======== GIVEN DATA ========

/-- **Limit upgrade.**  Under existence of a non-degenerate pointwise scaling limit, far merging at
the tetrahedron along infinitely many scales holds at ALL large scales (with half the constant):
the ratio `U₄^crit(l·A)/⟨σσ⟩⟨σσ⟩` converges. [folklore] -/
theorem tetraMergingEventually_of_io (hL : LimitExists) (hio : TetraMergingIO) : TetraMergingEventually := by
  obtain ⟨ρ, S, hρ, hlim, hnd⟩ := hL
  obtain ⟨c, hc, hio⟩ := hio
  -- the continuum configuration `y = A ⊂ ℝ³`, meshes `δ_l = 1/l`
  set y : Fin 4 → EuclideanSpace ℝ (Fin 3) := fun i => WithLp.toLp 2 fun k => ((tetra i k : ℤ) : ℝ) with hy_def
  have hy : Function.Injective y := injective_toLp_intCast tetra_inj
  set δ : ℕ → ℝ := fun l => ((l : ℝ))⁻¹ with hδ_def
  have hδ : Tendsto δ atTop (𝓝[>] (0 : ℝ)) :=
    tendsto_inv_atTop_nhdsGT_zero.comp tendsto_natCast_atTop_atTop
  have hz : ∀ (l : ℕ) (i : Fin 4), latticeApprox (δ l) (y i) = (l : ℤ) • tetra i :=
    fun l i => latticeApprox_inv_natCast (tetra i) l
  -- convergence of the rescaled four-point and two-point correlators along ALL scales
  have h4 : Tendsto (fun l : ℕ => ρ (δ l) ^ 4 * criticalCorr 3 4 (fun i => (l : ℤ) • tetra i)) atTop
      (𝓝 (S 4 y)) := by
    have hy' : y ∈ NonCoincident 3 4 := hy
    refine (((hlim 4).tendsto_at hy').comp hδ).congr fun l => ?_
    have hzl : (fun i => latticeApprox (δ l) (y i)) = fun i => (l : ℤ) • tetra i := funext (hz l)
    simp only [Function.comp_apply, rescaledCorrelator_apply, hzl]
  have h2 : ∀ a b : Fin 4, a ≠ b →
      Tendsto (fun l : ℕ => ρ (δ l) ^ 2 * criticalCorr 3 2 ![(l : ℤ) • tetra a, (l : ℤ) • tetra b]) atTop
        (𝓝 (S 2 ![y a, y b])) := by
    intro a b hab
    have hmem : ![y a, y b] ∈ NonCoincident 3 2 := injective_vecCons_pair (hy.ne hab)
    refine (((hlim 2).tendsto_at hmem).comp hδ).congr fun l => ?_
    have hzl : (fun i => latticeApprox (δ l) (![y a, y b] i)) = ![(l : ℤ) • tetra a, (l : ℤ) • tetra b] := by
      funext i
      fin_cases i <;> simp [hz]
    simp only [Function.comp_apply, rescaledCorrelator_apply, hzl]
  -- the rescaled Ursell function and the rescaled product of pair correlations converge
  set A : ℝ := limitConnectedFour S y with hA
  set B : ℝ := S 2 ![y 0, y 1] * S 2 ![y 2, y 3] with hB
  have hBpos : 0 < B :=
    mul_pos (hnd _ (injective_vecCons_pair (hy.ne (by decide))))
      (hnd _ (injective_vecCons_pair (hy.ne (by decide))))
  have hU : Tendsto (fun l : ℕ => ρ (δ l) ^ 4 * U4crit l) atTop (𝓝 A) := by
    have h := h4.sub ((((h2 0 1 (by decide)).mul (h2 2 3 (by decide))).add
      ((h2 0 2 (by decide)).mul (h2 1 3 (by decide)))).add
      ((h2 0 3 (by decide)).mul (h2 1 2 (by decide))))
    refine h.congr fun l => ?_
    simp only [U4crit]
    ring
  have hG : Tendsto (fun l : ℕ => ρ (δ l) ^ 4 * GGcrit l) atTop (𝓝 B) := by
    have h := (h2 0 1 (by decide)).mul (h2 2 3 (by decide))
    refine h.congr fun l => ?_
    simp only [GGcrit]
    ring
  -- the io hypothesis, rescaled: frequently `ρ⁴(U₄ + c·GG) ≤ 0`, hence `A + c·B ≤ 0`
  have hfreq : ∃ᶠ l in atTop, ρ (δ l) ^ 4 * U4crit l + c * (ρ (δ l) ^ 4 * GGcrit l) ≤ 0 := by
    refine Filter.frequently_atTop.2 fun L₀ => ?_
    obtain ⟨l, hl, hle⟩ := hio L₀
    refine ⟨l, hl, ?_⟩
    have hρ4 : 0 ≤ ρ (δ l) ^ 4 := by positivity
    have h0 : U4crit l + c * GGcrit l ≤ 0 := by linarith
    have e : ρ (δ l) ^ 4 * U4crit l + c * (ρ (δ l) ^ 4 * GGcrit l) = ρ (δ l) ^ 4 * (U4crit l + c * GGcrit l) := by
      ring
    rw [e]
    exact mul_nonpos_of_nonneg_of_nonpos hρ4 h0
  have hAB : A + c * B ≤ 0 :=
    le_zero_of_tendsto_of_frequently (hU.add (hG.const_mul c)) hfreq
  -- hence `A + (c/2)·B < 0`, so eventually `ρ⁴(U₄ + (c/2)·GG) < 0`
  have hneg : A + c / 2 * B < 0 := by nlinarith
  have hev : ∀ᶠ l in atTop, ρ (δ l) ^ 4 * U4crit l + c / 2 * (ρ (δ l) ^ 4 * GGcrit l) < 0 :=
    (hU.add (hG.const_mul (c / 2))).eventually (gt_mem_nhds hneg)
  obtain ⟨l₁, hl₁⟩ := Filter.eventually_atTop.1 (hev.and (Filter.eventually_ge_atTop 1))
  refine ⟨c / 2, by positivity, l₁, fun l hl => ?_⟩
  obtain ⟨hlt, hl1⟩ := hl₁ l hl
  -- un-rescale: `ρ(1/l) > 0` for `l ≥ 1`
  have hδmem : δ l ∈ Set.Ioc (0:ℝ) 1 := by
    have hl0 : (1 : ℝ) ≤ l := by exact_mod_cast hl1
    refine ⟨by positivity, ?_⟩
    exact inv_le_one_of_one_le₀ hl0
  have hρpos : 0 < ρ (δ l) ^ 4 := pow_pos (hρ _ hδmem) 4
  have key : ρ (δ l) ^ 4 * (U4crit l + c / 2 * GGcrit l) < 0 := by
    have e : ρ (δ l) ^ 4 * (U4crit l + c / 2 * GGcrit l) =
        ρ (δ l) ^ 4 * U4crit l + c / 2 * (ρ (δ l) ^ 4 * GGcrit l) := by ring
    rw [e]
    exact hlt
  have : U4crit l + c / 2 * GGcrit l < 0 := by
    by_contra hcon
    push Not at hcon
    exact absurd (mul_nonneg hρpos.le hcon) (not_le.2 key)
  linarith

end Summit.CriticalPhenomena.Ising3DConformalLimit.Cruxes.IndependentStrandsJoin.PinchToTetra

/-! ### The registered sub-goal `stub_tetraMergingEventually` -/

namespace Summit.CriticalPhenomena.Ising3DConformalLimit.Theorems

open Summit.CriticalPhenomena.Ising3DConformalLimit.Cruxes.IndependentStrandsJoin.PinchToTetra
import Summits.BirchSwinnertonDyer.BirchSwinnertonDyer.Theses.AdditiveBranchIMC
import HarnessLib

/-!
# Route `AdditiveBranchIMC` (rung K1, cell `bsd-addord`): the parity glue `GordTwoRankZeroOffCaseOneGlue` PROVED

Item `stmt-BirchSwinnertonDyer-19246` of route `route-BirchSwinnertonDyer-AdditiveBranchIMC`
(`Theses/AdditiveBranchIMC.lean`, support, rank 203): the glue of the parity split (gen 1) of the
deciding crux `GordTwoRankZeroOffCaseOne` (item 19357) into its even half
`GordTwoRankZeroOffCaseOneEven` (`p ≡ 1 (mod 4)`, item 19244) and its odd half
`GordTwoRankZeroOffCaseOneOdd` (`p ≡ 3 (mod 4)`, item 19245).  The glue
`GordTwoRankZeroOffCaseOneEven → GordTwoRankZeroOffCaseOneOdd → GordTwoRankZeroOffCaseOne` is pure
logic: the cell hypothesis `N10.CellGordTwo W p` carries `p ≠ 2` as its first component, an odd prime
is `≡ 1` or `≡ 3 (mod 4)`, and each residue class is one child.  This is the planner's sketch
(`Cruxes/…/split19357/SketchSplit.lean`, `gordTwoRankZeroOffCaseOne_of_even_of_odd`) landed verbatim
against the glue item; the converse direction (parent ⇒ both children) is recorded in the same file,
so the split is certified lossless: `GordTwoRankZeroOffCaseOne ↔ (Even ∧ Odd)`.

Nothing is assumed: no named fact, no hypothesis beyond the item's own statement.
-/

set_option autoImplicit false
set_option linter.dupNamespace false

namespace Summit.BirchSwinnertonDyer.BirchSwinnertonDyer.Theorems

open Summit.BirchSwinnertonDyer.BirchSwinnertonDyer.Theses.AdditiveBranchIMC in
/-- **Item `GordTwoRankZeroOffCaseOneGlue` of route `AdditiveBranchIMC` holds**: the even-branch half
(`p ≡ 1 (mod 4)`) and the odd-branch half (`p ≡ 3 (mod 4)`) of the crux `GordTwoRankZeroOffCaseOne`
together give the crux, because `N10.CellGordTwo W p` forces `p ≠ 2` and an odd prime is `≡ 1` or
`≡ 3 (mod 4)`. -/
theorem additiveBranchIMC_gordTwoRankZeroOffCaseOneGlue_proof :
    Summit.BirchSwinnertonDyer.BirchSwinnertonDyer.Theses.AdditiveBranchIMC.GordTwoRankZeroOffCaseOneGlue := by
  unfold GordTwoRankZeroOffCaseOneGlue GordTwoRankZeroOffCaseOneEven GordTwoRankZeroOffCaseOneOdd
    GordTwoRankZeroOffCaseOne
  intro hEven hOdd W _ _ p _ hr hc hno
  have h4 : p % 4 = 1 ∨ p % 4 = 3 := by
    have := Nat.odd_iff.mp ((Fact.out : p.Prime).odd_of_ne_two hc.1)
    omega
  rcases h4 with h1 | h3
  · exact hEven W p hr hc hno h1
  · exact hOdd W p hr hc hno h3

open Summit.BirchSwinnertonDyer.BirchSwinnertonDyer.Theses.AdditiveBranchIMC in
/-- The parity split of crux `GordTwoRankZeroOffCaseOne` is lossless: the parent is equivalent to
the conjunction of its two children (parent ⇒ child: drop the parity hypothesis; children ⇒ parent:
the glue `additiveBranchIMC_gordTwoRankZeroOffCaseOneGlue_proof`). -/
theorem additiveBranchIMC_gordTwoRankZeroOffCaseOne_iff_even_and_odd :
    GordTwoRankZeroOffCaseOne ↔ (GordTwoRankZeroOffCaseOneEven ∧ GordTwoRankZeroOffCaseOneOdd) :=
  ⟨fun h => ⟨fun W _ _ p _ hr hc hno _ => h W p hr hc hno, fun W _ _ p _ hr hc hno _ => h W p hr hc hno⟩,
    fun h => additiveBranchIMC_gordTwoRankZeroOffCaseOneGlue_proof h.1 h.2⟩

end Summit.BirchSwinnertonDyer.BirchSwinnertonDyer.Theorems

========

_ACTIVITY_
Set down verbatim only the lines between the start of the data above and the line with "fun l i => latticeApprox_inv_natCast", both boundaries included.

_RESULT FOR THIS EXERCISE_
/-- **Limit upgrade.**  Under existence of a non-degenerate pointwise scaling limit, far merging at
the tetrahedron along infinitely many scales holds at ALL large scales (with half the constant):
the ratio `U₄^crit(l·A)/⟨σσ⟩⟨σσ⟩` converges. [folklore] -/
theorem tetraMergingEventually_of_io (hL : LimitExists) (hio : TetraMergingIO) : TetraMergingEventually := by
  obtain ⟨ρ, S, hρ, hlim, hnd⟩ := hL
  obtain ⟨c, hc, hio⟩ := hio
  -- the continuum configuration `y = A ⊂ ℝ³`, meshes `δ_l = 1/l`
  set y : Fin 4 → EuclideanSpace ℝ (Fin 3) := fun i => WithLp.toLp 2 fun k => ((tetra i k : ℤ) : ℝ) with hy_def
  have hy : Function.Injective y := injective_toLp_intCast tetra_inj
  set δ : ℕ → ℝ := fun l => ((l : ℝ))⁻¹ with hδ_def
  have hδ : Tendsto δ atTop (𝓝[>] (0 : ℝ)) :=
    tendsto_inv_atTop_nhdsGT_zero.comp tendsto_natCast_atTop_atTop
  have hz : ∀ (l : ℕ) (i : Fin 4), latticeApprox (δ l) (y i) = (l : ℤ) • tetra i :=
    fun l i => latticeApprox_inv_natCast (tetra i) l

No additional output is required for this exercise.